* **Instructions for the task**
For this exercise, repeat the listing below from its first line through the line containing "noncomputable section", exactly as written.
══════════════════════════════
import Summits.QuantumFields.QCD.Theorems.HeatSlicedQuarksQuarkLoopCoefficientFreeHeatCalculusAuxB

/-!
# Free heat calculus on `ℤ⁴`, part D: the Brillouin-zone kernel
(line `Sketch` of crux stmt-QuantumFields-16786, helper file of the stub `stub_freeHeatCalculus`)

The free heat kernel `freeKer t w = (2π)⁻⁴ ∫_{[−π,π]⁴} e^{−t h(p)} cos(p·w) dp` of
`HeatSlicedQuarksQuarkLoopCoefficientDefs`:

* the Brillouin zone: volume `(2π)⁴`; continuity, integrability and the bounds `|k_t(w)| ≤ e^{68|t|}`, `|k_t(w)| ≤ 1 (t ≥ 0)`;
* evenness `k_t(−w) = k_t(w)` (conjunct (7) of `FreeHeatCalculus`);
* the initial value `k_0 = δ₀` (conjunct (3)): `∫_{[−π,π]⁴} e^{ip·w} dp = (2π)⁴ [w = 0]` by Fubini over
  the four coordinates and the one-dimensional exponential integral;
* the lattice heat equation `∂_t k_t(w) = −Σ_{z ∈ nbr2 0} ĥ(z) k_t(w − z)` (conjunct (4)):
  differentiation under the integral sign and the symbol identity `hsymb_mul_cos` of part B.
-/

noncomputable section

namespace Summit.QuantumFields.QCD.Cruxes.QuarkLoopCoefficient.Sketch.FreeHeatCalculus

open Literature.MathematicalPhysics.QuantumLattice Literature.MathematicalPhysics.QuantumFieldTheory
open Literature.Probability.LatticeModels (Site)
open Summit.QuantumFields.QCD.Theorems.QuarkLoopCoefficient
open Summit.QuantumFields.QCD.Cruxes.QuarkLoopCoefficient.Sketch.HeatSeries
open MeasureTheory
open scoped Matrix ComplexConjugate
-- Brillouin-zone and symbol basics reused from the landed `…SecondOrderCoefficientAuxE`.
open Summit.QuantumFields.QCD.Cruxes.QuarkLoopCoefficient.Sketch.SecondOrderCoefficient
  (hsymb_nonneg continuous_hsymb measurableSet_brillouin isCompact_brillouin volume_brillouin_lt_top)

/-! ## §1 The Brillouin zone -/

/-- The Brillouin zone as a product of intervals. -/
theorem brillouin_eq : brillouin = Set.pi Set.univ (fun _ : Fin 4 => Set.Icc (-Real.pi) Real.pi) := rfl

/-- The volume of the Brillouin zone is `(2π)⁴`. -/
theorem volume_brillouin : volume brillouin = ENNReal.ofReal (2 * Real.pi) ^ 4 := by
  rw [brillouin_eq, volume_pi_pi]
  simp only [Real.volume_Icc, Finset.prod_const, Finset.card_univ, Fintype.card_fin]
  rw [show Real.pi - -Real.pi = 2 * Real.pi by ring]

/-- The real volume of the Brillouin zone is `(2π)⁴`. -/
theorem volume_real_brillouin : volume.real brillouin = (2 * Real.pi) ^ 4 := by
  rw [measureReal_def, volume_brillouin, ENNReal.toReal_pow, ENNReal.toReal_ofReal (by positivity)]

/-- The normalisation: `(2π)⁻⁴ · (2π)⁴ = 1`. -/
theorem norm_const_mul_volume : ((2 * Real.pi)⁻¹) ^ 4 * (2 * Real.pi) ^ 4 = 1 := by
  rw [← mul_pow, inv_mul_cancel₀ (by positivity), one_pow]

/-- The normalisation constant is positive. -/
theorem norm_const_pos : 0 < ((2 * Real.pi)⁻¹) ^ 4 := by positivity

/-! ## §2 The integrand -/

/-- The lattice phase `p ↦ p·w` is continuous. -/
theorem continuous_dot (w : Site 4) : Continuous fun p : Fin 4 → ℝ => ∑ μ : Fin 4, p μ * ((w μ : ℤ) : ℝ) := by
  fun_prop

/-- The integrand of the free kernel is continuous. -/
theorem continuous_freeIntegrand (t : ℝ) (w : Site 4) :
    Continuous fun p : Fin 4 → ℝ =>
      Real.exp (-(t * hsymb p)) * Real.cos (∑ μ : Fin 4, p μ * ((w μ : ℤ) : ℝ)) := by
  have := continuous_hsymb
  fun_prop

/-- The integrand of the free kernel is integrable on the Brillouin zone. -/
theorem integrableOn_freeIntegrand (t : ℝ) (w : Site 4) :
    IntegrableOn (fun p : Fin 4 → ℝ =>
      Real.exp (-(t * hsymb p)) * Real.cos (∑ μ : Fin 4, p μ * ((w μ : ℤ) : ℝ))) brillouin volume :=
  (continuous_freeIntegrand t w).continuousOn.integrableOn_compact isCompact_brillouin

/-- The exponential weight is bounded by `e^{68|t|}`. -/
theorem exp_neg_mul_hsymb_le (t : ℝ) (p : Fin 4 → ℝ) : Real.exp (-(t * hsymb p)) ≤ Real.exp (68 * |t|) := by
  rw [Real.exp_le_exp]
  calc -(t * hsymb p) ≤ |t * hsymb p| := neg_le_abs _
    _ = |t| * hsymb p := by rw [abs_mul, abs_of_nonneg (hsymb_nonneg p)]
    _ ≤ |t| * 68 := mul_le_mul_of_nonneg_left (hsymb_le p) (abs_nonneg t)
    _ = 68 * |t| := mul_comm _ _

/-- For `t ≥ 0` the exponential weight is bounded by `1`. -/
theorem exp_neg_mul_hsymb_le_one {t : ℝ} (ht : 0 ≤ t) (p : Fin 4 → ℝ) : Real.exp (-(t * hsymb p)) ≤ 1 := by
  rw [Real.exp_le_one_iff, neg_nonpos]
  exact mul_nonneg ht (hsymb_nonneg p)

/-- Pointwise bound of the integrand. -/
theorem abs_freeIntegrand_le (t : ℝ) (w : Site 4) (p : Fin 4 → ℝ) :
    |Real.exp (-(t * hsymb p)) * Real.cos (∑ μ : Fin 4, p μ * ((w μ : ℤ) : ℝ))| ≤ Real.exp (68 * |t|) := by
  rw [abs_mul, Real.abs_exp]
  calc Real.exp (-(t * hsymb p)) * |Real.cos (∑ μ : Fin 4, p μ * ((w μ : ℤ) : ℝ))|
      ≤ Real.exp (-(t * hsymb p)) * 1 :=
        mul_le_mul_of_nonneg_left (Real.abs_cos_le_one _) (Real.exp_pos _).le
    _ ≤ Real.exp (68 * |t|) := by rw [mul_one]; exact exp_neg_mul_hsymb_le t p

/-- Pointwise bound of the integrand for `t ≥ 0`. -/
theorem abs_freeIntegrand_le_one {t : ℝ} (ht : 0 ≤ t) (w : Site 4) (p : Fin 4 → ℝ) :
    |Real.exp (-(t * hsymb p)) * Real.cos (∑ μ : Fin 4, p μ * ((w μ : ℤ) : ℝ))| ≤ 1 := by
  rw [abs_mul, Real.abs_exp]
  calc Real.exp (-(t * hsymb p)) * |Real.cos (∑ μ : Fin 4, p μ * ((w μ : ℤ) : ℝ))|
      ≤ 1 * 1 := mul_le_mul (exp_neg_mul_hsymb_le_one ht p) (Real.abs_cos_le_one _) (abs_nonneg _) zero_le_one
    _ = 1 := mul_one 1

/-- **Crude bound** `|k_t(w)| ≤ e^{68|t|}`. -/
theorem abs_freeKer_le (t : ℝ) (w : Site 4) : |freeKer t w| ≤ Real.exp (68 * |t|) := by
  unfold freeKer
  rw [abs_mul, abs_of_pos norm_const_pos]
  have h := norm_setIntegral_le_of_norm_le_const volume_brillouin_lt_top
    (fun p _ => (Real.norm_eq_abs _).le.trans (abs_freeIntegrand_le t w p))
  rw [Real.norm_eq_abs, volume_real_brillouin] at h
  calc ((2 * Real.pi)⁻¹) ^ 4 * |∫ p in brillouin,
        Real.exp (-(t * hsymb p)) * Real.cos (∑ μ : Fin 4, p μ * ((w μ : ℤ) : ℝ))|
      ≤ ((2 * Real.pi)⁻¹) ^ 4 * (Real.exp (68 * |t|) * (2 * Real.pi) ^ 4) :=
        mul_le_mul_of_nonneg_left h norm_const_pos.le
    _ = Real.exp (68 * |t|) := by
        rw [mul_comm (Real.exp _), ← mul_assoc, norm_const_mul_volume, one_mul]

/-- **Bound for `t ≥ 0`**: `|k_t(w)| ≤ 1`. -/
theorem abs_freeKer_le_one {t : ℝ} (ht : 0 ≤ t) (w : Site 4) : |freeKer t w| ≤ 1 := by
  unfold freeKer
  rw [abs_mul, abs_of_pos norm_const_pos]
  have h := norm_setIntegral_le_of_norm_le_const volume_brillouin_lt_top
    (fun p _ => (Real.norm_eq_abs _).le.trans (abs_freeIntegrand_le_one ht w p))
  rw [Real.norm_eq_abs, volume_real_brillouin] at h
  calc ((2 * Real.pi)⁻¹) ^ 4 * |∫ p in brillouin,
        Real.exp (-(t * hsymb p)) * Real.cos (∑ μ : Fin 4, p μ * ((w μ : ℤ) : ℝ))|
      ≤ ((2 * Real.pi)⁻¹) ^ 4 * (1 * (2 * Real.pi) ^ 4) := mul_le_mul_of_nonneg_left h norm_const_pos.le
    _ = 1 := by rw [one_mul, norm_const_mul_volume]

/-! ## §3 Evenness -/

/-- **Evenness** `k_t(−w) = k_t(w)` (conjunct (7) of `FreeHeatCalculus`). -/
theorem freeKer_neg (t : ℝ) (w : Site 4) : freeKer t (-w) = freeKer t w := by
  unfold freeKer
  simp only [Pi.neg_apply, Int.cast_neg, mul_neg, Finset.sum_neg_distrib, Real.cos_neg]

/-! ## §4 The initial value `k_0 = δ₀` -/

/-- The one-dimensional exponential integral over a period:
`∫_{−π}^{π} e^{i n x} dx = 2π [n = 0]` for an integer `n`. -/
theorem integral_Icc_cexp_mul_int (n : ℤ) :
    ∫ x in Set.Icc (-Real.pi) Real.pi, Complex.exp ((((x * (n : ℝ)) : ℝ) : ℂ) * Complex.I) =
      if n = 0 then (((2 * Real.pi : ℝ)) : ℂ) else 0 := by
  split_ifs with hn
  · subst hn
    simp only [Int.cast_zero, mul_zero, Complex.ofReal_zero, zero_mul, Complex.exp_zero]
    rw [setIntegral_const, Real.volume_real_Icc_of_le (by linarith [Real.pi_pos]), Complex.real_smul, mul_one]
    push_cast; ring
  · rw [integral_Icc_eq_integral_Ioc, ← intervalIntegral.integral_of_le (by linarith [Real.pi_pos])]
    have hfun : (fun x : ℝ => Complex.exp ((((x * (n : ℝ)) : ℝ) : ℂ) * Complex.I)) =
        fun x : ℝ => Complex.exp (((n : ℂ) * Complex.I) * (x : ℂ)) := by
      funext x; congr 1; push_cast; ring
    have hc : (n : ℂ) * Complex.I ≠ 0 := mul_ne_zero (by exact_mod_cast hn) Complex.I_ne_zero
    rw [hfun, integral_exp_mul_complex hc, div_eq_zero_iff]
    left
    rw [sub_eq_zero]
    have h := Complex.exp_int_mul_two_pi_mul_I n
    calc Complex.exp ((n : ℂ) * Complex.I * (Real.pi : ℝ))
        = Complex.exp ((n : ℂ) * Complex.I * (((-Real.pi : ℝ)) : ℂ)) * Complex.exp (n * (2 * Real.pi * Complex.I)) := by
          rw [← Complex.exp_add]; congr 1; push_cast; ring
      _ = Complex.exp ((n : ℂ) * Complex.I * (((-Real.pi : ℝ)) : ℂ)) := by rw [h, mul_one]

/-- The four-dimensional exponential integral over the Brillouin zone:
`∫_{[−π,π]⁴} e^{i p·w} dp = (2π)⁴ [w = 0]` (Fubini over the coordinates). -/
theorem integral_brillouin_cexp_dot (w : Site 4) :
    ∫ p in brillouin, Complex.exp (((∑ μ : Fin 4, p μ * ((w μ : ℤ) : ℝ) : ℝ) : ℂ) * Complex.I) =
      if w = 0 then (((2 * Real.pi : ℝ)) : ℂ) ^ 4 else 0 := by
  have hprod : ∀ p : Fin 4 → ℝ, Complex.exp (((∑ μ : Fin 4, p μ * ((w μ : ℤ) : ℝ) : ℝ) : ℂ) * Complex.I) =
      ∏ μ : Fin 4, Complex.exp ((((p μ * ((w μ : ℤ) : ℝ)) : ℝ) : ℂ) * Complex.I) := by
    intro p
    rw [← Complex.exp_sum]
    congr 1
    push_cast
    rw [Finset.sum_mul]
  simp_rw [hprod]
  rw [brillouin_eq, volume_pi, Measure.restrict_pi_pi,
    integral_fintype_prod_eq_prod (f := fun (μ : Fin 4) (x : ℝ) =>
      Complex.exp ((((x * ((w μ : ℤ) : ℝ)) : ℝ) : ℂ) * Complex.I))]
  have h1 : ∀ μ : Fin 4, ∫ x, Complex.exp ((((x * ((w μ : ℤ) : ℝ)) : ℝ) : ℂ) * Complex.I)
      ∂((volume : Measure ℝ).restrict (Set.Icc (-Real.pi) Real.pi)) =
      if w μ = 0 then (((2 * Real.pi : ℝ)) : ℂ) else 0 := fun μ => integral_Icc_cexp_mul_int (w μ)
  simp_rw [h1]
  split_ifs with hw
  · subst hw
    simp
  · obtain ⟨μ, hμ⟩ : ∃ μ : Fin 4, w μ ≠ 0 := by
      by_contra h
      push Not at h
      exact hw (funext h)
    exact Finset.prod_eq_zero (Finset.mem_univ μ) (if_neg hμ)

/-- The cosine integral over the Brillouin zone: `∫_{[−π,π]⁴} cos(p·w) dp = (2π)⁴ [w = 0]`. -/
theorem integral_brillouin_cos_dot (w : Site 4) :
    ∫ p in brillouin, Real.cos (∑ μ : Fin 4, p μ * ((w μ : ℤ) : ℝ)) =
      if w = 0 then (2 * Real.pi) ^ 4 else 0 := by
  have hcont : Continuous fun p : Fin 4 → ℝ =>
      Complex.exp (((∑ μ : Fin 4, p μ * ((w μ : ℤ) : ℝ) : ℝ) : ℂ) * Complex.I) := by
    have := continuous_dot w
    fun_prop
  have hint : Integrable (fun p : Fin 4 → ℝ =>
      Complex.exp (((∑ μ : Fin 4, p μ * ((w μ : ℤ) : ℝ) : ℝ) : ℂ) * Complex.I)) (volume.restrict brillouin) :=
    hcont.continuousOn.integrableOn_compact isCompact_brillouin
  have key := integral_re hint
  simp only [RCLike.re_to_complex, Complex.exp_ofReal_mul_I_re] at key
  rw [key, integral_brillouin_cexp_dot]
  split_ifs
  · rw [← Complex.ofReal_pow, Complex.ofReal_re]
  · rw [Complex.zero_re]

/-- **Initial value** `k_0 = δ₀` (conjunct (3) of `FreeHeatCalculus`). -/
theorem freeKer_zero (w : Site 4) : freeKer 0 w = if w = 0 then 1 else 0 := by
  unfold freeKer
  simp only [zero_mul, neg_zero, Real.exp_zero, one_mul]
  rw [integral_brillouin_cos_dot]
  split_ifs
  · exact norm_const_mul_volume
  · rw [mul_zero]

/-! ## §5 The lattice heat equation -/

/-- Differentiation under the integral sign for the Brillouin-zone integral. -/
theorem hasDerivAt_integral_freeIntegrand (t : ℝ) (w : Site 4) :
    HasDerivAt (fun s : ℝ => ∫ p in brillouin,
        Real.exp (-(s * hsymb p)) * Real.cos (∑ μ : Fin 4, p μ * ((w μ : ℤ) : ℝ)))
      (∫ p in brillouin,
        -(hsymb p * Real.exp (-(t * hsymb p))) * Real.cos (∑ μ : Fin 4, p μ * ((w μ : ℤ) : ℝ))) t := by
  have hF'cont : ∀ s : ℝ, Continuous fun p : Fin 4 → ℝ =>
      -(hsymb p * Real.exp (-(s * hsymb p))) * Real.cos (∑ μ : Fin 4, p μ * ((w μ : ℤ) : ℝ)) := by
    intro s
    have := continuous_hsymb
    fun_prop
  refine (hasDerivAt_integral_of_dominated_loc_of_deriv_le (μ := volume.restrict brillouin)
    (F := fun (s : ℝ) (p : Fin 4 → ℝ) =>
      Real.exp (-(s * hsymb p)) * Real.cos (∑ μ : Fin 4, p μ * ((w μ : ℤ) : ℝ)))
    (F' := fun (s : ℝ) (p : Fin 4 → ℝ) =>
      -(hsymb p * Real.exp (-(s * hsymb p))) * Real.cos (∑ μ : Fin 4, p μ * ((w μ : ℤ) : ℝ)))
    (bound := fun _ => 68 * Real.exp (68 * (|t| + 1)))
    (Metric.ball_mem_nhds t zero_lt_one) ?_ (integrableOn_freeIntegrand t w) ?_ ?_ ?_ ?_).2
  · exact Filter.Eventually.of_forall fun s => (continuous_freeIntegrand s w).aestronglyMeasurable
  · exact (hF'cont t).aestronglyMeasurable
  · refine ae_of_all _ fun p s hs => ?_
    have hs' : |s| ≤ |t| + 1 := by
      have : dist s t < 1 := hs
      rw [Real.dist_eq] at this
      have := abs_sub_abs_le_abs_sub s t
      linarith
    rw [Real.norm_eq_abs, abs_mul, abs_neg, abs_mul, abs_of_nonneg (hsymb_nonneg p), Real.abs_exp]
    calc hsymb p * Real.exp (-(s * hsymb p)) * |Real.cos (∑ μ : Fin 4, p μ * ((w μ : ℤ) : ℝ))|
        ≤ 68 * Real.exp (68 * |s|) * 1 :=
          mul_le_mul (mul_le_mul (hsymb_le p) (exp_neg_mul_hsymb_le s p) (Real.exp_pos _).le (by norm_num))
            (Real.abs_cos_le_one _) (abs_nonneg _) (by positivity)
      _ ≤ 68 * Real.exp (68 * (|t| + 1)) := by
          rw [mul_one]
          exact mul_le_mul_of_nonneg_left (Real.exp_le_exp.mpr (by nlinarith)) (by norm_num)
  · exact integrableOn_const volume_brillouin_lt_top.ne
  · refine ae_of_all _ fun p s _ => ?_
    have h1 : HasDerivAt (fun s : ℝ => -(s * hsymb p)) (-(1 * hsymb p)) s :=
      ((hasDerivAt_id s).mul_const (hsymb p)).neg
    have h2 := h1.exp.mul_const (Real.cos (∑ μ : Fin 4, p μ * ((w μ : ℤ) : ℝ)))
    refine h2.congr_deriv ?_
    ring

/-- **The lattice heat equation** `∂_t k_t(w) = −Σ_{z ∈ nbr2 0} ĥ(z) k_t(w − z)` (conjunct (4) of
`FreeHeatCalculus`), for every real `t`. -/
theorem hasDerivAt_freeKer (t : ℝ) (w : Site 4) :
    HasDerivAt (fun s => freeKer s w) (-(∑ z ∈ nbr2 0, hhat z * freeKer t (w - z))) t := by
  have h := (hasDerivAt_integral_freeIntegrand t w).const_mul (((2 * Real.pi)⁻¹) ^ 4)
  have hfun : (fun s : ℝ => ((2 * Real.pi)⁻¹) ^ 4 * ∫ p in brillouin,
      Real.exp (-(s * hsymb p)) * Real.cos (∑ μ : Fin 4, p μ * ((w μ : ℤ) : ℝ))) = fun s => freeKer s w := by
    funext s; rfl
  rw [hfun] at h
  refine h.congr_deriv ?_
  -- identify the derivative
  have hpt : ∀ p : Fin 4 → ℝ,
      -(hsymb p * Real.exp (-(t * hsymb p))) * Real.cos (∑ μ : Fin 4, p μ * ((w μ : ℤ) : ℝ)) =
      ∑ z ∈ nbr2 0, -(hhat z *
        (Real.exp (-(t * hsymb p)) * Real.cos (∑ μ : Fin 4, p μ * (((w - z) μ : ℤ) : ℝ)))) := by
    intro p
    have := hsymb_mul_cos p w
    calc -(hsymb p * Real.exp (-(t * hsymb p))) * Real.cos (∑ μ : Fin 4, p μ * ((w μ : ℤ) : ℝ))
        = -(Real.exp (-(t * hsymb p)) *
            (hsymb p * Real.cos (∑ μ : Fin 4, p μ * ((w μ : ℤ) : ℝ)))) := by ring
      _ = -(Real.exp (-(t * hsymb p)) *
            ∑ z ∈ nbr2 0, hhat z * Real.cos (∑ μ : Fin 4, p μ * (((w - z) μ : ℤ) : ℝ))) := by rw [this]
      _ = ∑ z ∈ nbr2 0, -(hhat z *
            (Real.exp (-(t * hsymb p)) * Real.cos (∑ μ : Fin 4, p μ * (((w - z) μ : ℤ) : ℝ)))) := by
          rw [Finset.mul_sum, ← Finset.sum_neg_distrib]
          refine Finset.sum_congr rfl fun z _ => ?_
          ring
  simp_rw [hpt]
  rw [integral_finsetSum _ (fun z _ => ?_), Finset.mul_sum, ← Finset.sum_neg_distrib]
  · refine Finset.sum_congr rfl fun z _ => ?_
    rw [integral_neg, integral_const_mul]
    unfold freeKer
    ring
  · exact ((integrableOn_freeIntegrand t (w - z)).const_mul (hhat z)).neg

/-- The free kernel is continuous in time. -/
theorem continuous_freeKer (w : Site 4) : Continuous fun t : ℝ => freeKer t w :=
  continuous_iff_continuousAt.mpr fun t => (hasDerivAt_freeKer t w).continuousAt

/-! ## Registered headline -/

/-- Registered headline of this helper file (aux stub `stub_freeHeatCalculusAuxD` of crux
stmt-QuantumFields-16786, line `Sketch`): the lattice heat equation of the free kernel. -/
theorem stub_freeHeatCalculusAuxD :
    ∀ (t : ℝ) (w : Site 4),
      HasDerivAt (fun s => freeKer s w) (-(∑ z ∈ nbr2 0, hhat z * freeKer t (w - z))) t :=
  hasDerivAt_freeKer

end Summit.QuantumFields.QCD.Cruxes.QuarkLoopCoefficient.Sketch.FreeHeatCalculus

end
══════════════════════════════
* **Solution for this problem**
import Summits.QuantumFields.QCD.Theorems.HeatSlicedQuarksQuarkLoopCoefficientFreeHeatCalculusAuxB

/-!
# Free heat calculus on `ℤ⁴`, part D: the Brillouin-zone kernel
(line `Sketch` of crux stmt-QuantumFields-16786, helper file of the stub `stub_freeHeatCalculus`)

The free heat kernel `freeKer t w = (2π)⁻⁴ ∫_{[−π,π]⁴} e^{−t h(p)} cos(p·w) dp` of
`HeatSlicedQuarksQuarkLoopCoefficientDefs`:

* the Brillouin zone: volume `(2π)⁴`; continuity, integrability and the bounds `|k_t(w)| ≤ e^{68|t|}`, `|k_t(w)| ≤ 1 (t ≥ 0)`;
* evenness `k_t(−w) = k_t(w)` (conjunct (7) of `FreeHeatCalculus`);
* the initial value `k_0 = δ₀` (conjunct (3)): `∫_{[−π,π]⁴} e^{ip·w} dp = (2π)⁴ [w = 0]` by Fubini over
  the four coordinates and the one-dimensional exponential integral;
* the lattice heat equation `∂_t k_t(w) = −Σ_{z ∈ nbr2 0} ĥ(z) k_t(w − z)` (conjunct (4)):
  differentiation under the integral sign and the symbol identity `hsymb_mul_cos` of part B.
-/

noncomputable section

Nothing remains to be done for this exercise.